Supplied data Start Marker
/-
Copyright (c) 2026. All rights reserved.
Released under Apache 2.0 license as described in the file LICENSE.

[NoBLE17] = Fitzner–van der Hofstad, "Generalized approach to the non-backtracking lace expansion",
Probab. Theory Relat. Fields 169 (2017) 1041–1119.  Page numbers below are PTRF pages.
-/
import Literature.Probability.FitznerVanDerHofstad2017.NobleSimplifiedFormF3
import Literature.Probability.FitznerVanDerHofstad2017.NobleInstantiate
import HarnessLib

/-!
# Outward rounding is sound for the EXTENDED simplified form (the thirteen Assumption-2.7 constants)

[NoBLE17] Assumption 2.7 lists one-sided bounds on the coefficients of the simplified NoBLE form: upper bounds
`β_μ̄, β̄_Π, β_Ψ, c̄_Φ, β_{α,Φ}, β_{R,Φ}, ᾱ_F, β_{R,F}, β_{ΔR,Φ}, β_{|ΔR,F|}` and `β̲_{ΔR,F}` (the constant in the one-sided
lower bound `R̂_F(0) − R̂_F(k) ≥ −β̲_{ΔR,F}[1 − D̂(k)]`), and the two LOWER bounds `c̲_Φ ≤ c_Φ`, `α̲_F ≤ α_F`.  Every bound
remains true when an upper-bound constant is increased and a lower-bound constant is decreased; this is what lets a
kernel certificate stated for ONE rational table serve for the true (interval-valued) constants.

For the eight constants of `NobleBeta` the tree records this as `BetaLE` / `nobleSimplifiedFormAt_mono`
(`NobleInstantiate`).  This module is the twin for the five further constants `NobleBetaF3 = (c̲_Φ, ᾱ_F, β_{R,F},
β_{ΔR,Φ}, β_{|ΔR,F|})` that the `f₃` analysis consumes (`NobleSimplifiedFormF3At`, module `NobleSimplifiedFormF3`):

* `BetaF3LE E E'` — the table `E'` is WEAKER than `E` (`c̲_Φ` rounded down, the four upper bounds rounded up), with
  `refl`, `trans` and the componentwise criterion `BetaF3LE.ofFn` for vectors `Fin 5 → ℝ` in the order of
  `BetaMap.extraOfInputs`;
* `nobleSimplifiedFormF3At_mono` — `BetaLE B B' → BetaF3LE E E' → NobleSimplifiedFormF3At d p B E →
  NobleSimplifiedFormF3At d p B' E'`;
* `NobleBetaF3.further_of_weaker` — the side condition `β_{α,Φ} + β_{R,Φ} < c̲_Φ` of Assumption 2.7 checked on the
  weaker tables implies it for the stronger ones;
* `NobleBetaF3.toArgs_dom` — the dictionary `NobleBetaF3.toArgs d B E Γ₂` into the ten `β`-arguments of the typed
  `f₃` bound map (`F3Bounds.Args`) is monotone: weaker tables and a larger `Γ₂` give arguments that DOMINATE in the
  sense of `F3Bounds.Args.Dom` (so `F3Bounds.boundH1_mono`, …, `boundHMono_mono` apply), the `K̲ = 1/(α̲_F − β̲_{ΔR,F})`
  slot using positivity of the weaker gap.

d-generic; no numeral; nothing cited as a fact; additive (no existing module is modified).
-/

namespace Literature.Probability.FitznerVanDerHofstad2017

open Literature.Barriers.CriticalPhenomena Literature.Probability.Percolation
open Literature.Probability.LatticeModels
open Literature.Probability.RandomPlanarGeometry.SAW.Zd (normSq)

variable {d : ℕ}

/-- `BetaF3LE E E'`: the table `E'` of the five further Assumption-2.7 constants is WEAKER than `E` — the lower-bound
constant `c̲_Φ` of `E'` is at most that of `E`, and each upper-bound constant (`ᾱ_F, β_{R,F}, β_{ΔR,Φ}, β_{|ΔR,F|}`) of
`E'` is at least that of `E`.  This is the direction of outward rounding.
[cite: FitznerVanDerHofstad2016NoBLE, Assumption 2.7 (a), (c) (each constant is a one-sided bound), PTRF pp. 1059–1060] -/
structure BetaF3LE (E E' : NobleBetaF3) : Prop where
  cΦlow : E'.cΦlow ≤ E.cΦlow
  αFup : E.αFup ≤ E'.αFup
  βRF : E.βRF ≤ E'.βRF
  βΔRΦ : E.βΔRΦ ≤ E'.βΔRΦ
  βΔRFabs : E.βΔRFabs ≤ E'.βΔRFabs

/-- `BetaF3LE` is reflexive. [folklore] -/
theorem BetaF3LE.refl (E : NobleBetaF3) : BetaF3LE E E :=
  ⟨le_rfl, le_rfl, le_rfl, le_rfl, le_rfl⟩

/-- `BetaF3LE` is transitive. [folklore] -/
theorem BetaF3LE.trans {E E' E'' : NobleBetaF3} (h₁ : BetaF3LE E E') (h₂ : BetaF3LE E' E'') :
    BetaF3LE E E'' :=
  ⟨h₂.cΦlow.trans h₁.cΦlow, h₁.αFup.trans h₂.αFup, h₁.βRF.trans h₂.βRF, h₁.βΔRΦ.trans h₂.βΔRΦ,
    h₁.βΔRFabs.trans h₂.βΔRFabs⟩

/-- `BetaLE` is transitive (companion to `BetaLE.refl` of `NobleInstantiate`). [folklore] -/
theorem BetaLE.trans' {B B' B'' : NobleBeta} (h₁ : BetaLE B B') (h₂ : BetaLE B' B'') : BetaLE B B'' :=
  ⟨h₁.βμ.trans h₂.βμ, h₁.βPi.trans h₂.βPi, h₁.βΨ.trans h₂.βΨ, h₁.cΦup.trans h₂.cΦup, h₁.βαΦ.trans h₂.βαΦ,
    h₁.βRΦ.trans h₂.βRΦ, h₂.αFlow.trans h₁.αFlow, h₁.βΔ.trans h₂.βΔ⟩

/-- Componentwise criterion for vectors in the order of `BetaMap.extraOfInputs` (`c̲_Φ, ᾱ_F, β_{R,F}, β_{ΔR,Φ},
β_{|ΔR,F|}`): component `0` rounded down, components `1`–`4` rounded up. [folklore] -/
theorem BetaF3LE.ofFn {e e' : Fin 5 → ℝ} (h0 : e' 0 ≤ e 0) (h1 : e 1 ≤ e' 1) (h2 : e 2 ≤ e' 2)
    (h3 : e 3 ≤ e' 3) (h4 : e 4 ≤ e' 4) : BetaF3LE (NobleBetaF3.ofFn e) (NobleBetaF3.ofFn e') :=
  ⟨h0, h1, h2, h3, h4⟩

/-- **Monotonicity of the extended simplified NoBLE form in the constants**: if the form holds with the tables
`(B, E)` and `(B', E')` are weaker (`BetaLE B B'`, `BetaF3LE E E'`), it holds with `(B', E')` — same witnesses, every
one-sided bound relaxed. [cite: FitznerVanDerHofstad2016NoBLE, Assumption 2.7 (a)–(c), PTRF pp. 1059–1060] -/
theorem nobleSimplifiedFormF3At_mono {p : unitInterval} {B B' : NobleBeta} {E E' : NobleBetaF3}
    (hB : BetaLE B B') (hE : BetaF3LE E E') (h : NobleSimplifiedFormF3At d p B E) :
    NobleSimplifiedFormF3At d p B' E' := by
  obtain ⟨cΦ, αΦ, cF, αF, ψ, π, lam, RΦ, RF, hRΦ, hRF, hform, hμ, hF0, hlam0, hlam1, hratio, hcΦ0,
    hcΦ, hαΦ, hαF, hπ, hψ, hRΦle, hRFb, hcΦlow, hαFup, hRFle, hsΦ, hΔΦ, hsF, hΔF⟩ := h
  refine ⟨cΦ, αΦ, cF, αF, ψ, π, lam, RΦ, RF, hRΦ, hRF, hform, hμ, hF0, hlam0, hlam1, ?_, hcΦ0,
    hcΦ.trans hB.cΦup, hαΦ.trans hB.βαΦ, hB.αFlow.trans hαF, hπ.trans hB.βPi, ?_,
    hRΦle.trans hB.βRΦ, fun k hk => ?_, hE.cΦlow.trans hcΦlow, hαFup.trans hE.αFup, hRFle.trans hE.βRF,
    hsΦ, hΔΦ.trans hE.βΔRΦ, hsF, hΔF.trans hE.βΔRFabs⟩
  · exact hratio.trans (mul_le_mul_of_nonneg_right hB.βμ (nobleMu_nonneg d p))
  · linarith [hB.βΨ]
  · have h1 := hRFb k hk
    have h2 : B.βΔ * (1 - Dhat d k) ≤ B'.βΔ * (1 - Dhat d k) :=
      mul_le_mul_of_nonneg_right hB.βΔ (one_sub_Dhat_nonneg k)
    linarith

/-- The side condition "Further, … `c̲_Φ − β_{α,Φ} − β_{R,Φ} > 0`" of Assumption 2.7 is ANTI-monotone: checked on
weaker tables it holds for the stronger ones. [cite: FitznerVanDerHofstad2016NoBLE, Assumption 2.7 (the line following (c)), PTRF p. 1060] -/
theorem NobleBetaF3.further_of_weaker {B B' : NobleBeta} {E E' : NobleBetaF3} (hB : BetaLE B B')
    (hE : BetaF3LE E E') (h : NobleBetaF3.Further B' E') : NobleBetaF3.Further B E := by
  unfold NobleBetaF3.Further at h ⊢
  linarith [hB.βαΦ, hB.βRΦ, hE.cΦlow]

/-- The first side condition `α̲_F − β̲_{ΔR,F} > 0` is anti-monotone likewise. [cite: FitznerVanDerHofstad2016NoBLE, Assumption 2.7, PTRF p. 1060] -/
theorem BetaLE.gap_of_weaker {B B' : NobleBeta} (hB : BetaLE B B') (h : B'.βΔ < B'.αFlow) :
    B.βΔ < B.αFlow := by
  linarith [hB.αFlow, hB.βΔ]

/-- **The dictionary into the `f₃` bound map is monotone.**  Weaker tables `(B', E')`, a larger bootstrap constant
`Γ₂ ≤ Γ₂'` and a positive weaker gap `β̲'_{ΔR,F} < α̲'_F` give `β`-arguments that dominate:
`F3Bounds.Args.Dom (toArgs d B E Γ₂) (toArgs d B' E' Γ₂')` — `Γ₂′ = ((2d−2)/(2d−1))Γ₂` is monotone for `d ≥ 1`, the
eight copied slots by `BetaLE`/`BetaF3LE`, and `K̲ = 1/(α̲_F − β̲_{ΔR,F})` grows as the gap shrinks.  Hence every
`F3Bounds.boundH*` functional evaluated at the stronger tables is at most its value at the weaker ones
(`F3Bounds.boundH1_mono`, …, `boundHMono_mono`).
[cite: FitznerVanDerHofstad2016NoBLE, §3.3.4 "Bounds on key quantities" (K̲, Γ₂′) and §3.3.5 (3.71)–(3.87), PTRF pp. 1071–1079] -/
theorem NobleBetaF3.toArgs_dom (hd : 1 ≤ d) {B B' : NobleBeta} {E E' : NobleBetaF3} {Γ₂ Γ₂' : ℝ}
    (hB : BetaLE B B') (hE : BetaF3LE E E') (hΓ : Γ₂ ≤ Γ₂') (hgap' : B'.βΔ < B'.αFlow) :
    F3Bounds.Args.Dom (NobleBetaF3.toArgs d B E Γ₂) (NobleBetaF3.toArgs d B' E' Γ₂') := by
  have hd' : (1 : ℝ) ≤ d := by exact_mod_cast hd
  refine ⟨?_, hB.cΦup, hB.αFlow, hE.αFup, hB.βαΦ, hE.βRF, hB.βRΦ, hE.βΔRFabs, hE.βΔRΦ, ?_⟩
  · show (2 * (d : ℝ) - 2) / (2 * d - 1) * Γ₂ ≤ (2 * (d : ℝ) - 2) / (2 * d - 1) * Γ₂'
    exact mul_le_mul_of_nonneg_left hΓ (div_nonneg (by linarith) (by linarith))
  · show 1 / (B.αFlow - B.βΔ) ≤ 1 / (B'.αFlow - B'.βΔ)
    exact one_div_le_one_div_of_le (sub_pos.2 hgap') (by linarith [hB.αFlow, hB.βΔ])

/-- The same with equal bootstrap constants. [folklore] -/
theorem NobleBetaF3.toArgs_dom' (hd : 1 ≤ d) {B B' : NobleBeta} {E E' : NobleBetaF3} (Γ₂ : ℝ)
    (hB : BetaLE B B') (hE : BetaF3LE E E') (hgap' : B'.βΔ < B'.αFlow) :
    F3Bounds.Args.Dom (NobleBetaF3.toArgs d B E Γ₂) (NobleBetaF3.toArgs d B' E' Γ₂) :=
  NobleBetaF3.toArgs_dom hd hB hE le_rfl hgap'

end Literature.Probability.FitznerVanDerHofstad2017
Supplied data End Marker
What you need to do ▸ Whenever the word "order" appears in a line of the listing, report that line.

Reply ▸
  `refl`, `trans` and the componentwise criterion `BetaF3LE.ofFn` for vectors `Fin 5 → ℝ` in the order of
/-- Componentwise criterion for vectors in the order of `BetaMap.extraOfInputs` (`c̲_Φ, ᾱ_F, β_{R,F}, β_{ΔR,Φ},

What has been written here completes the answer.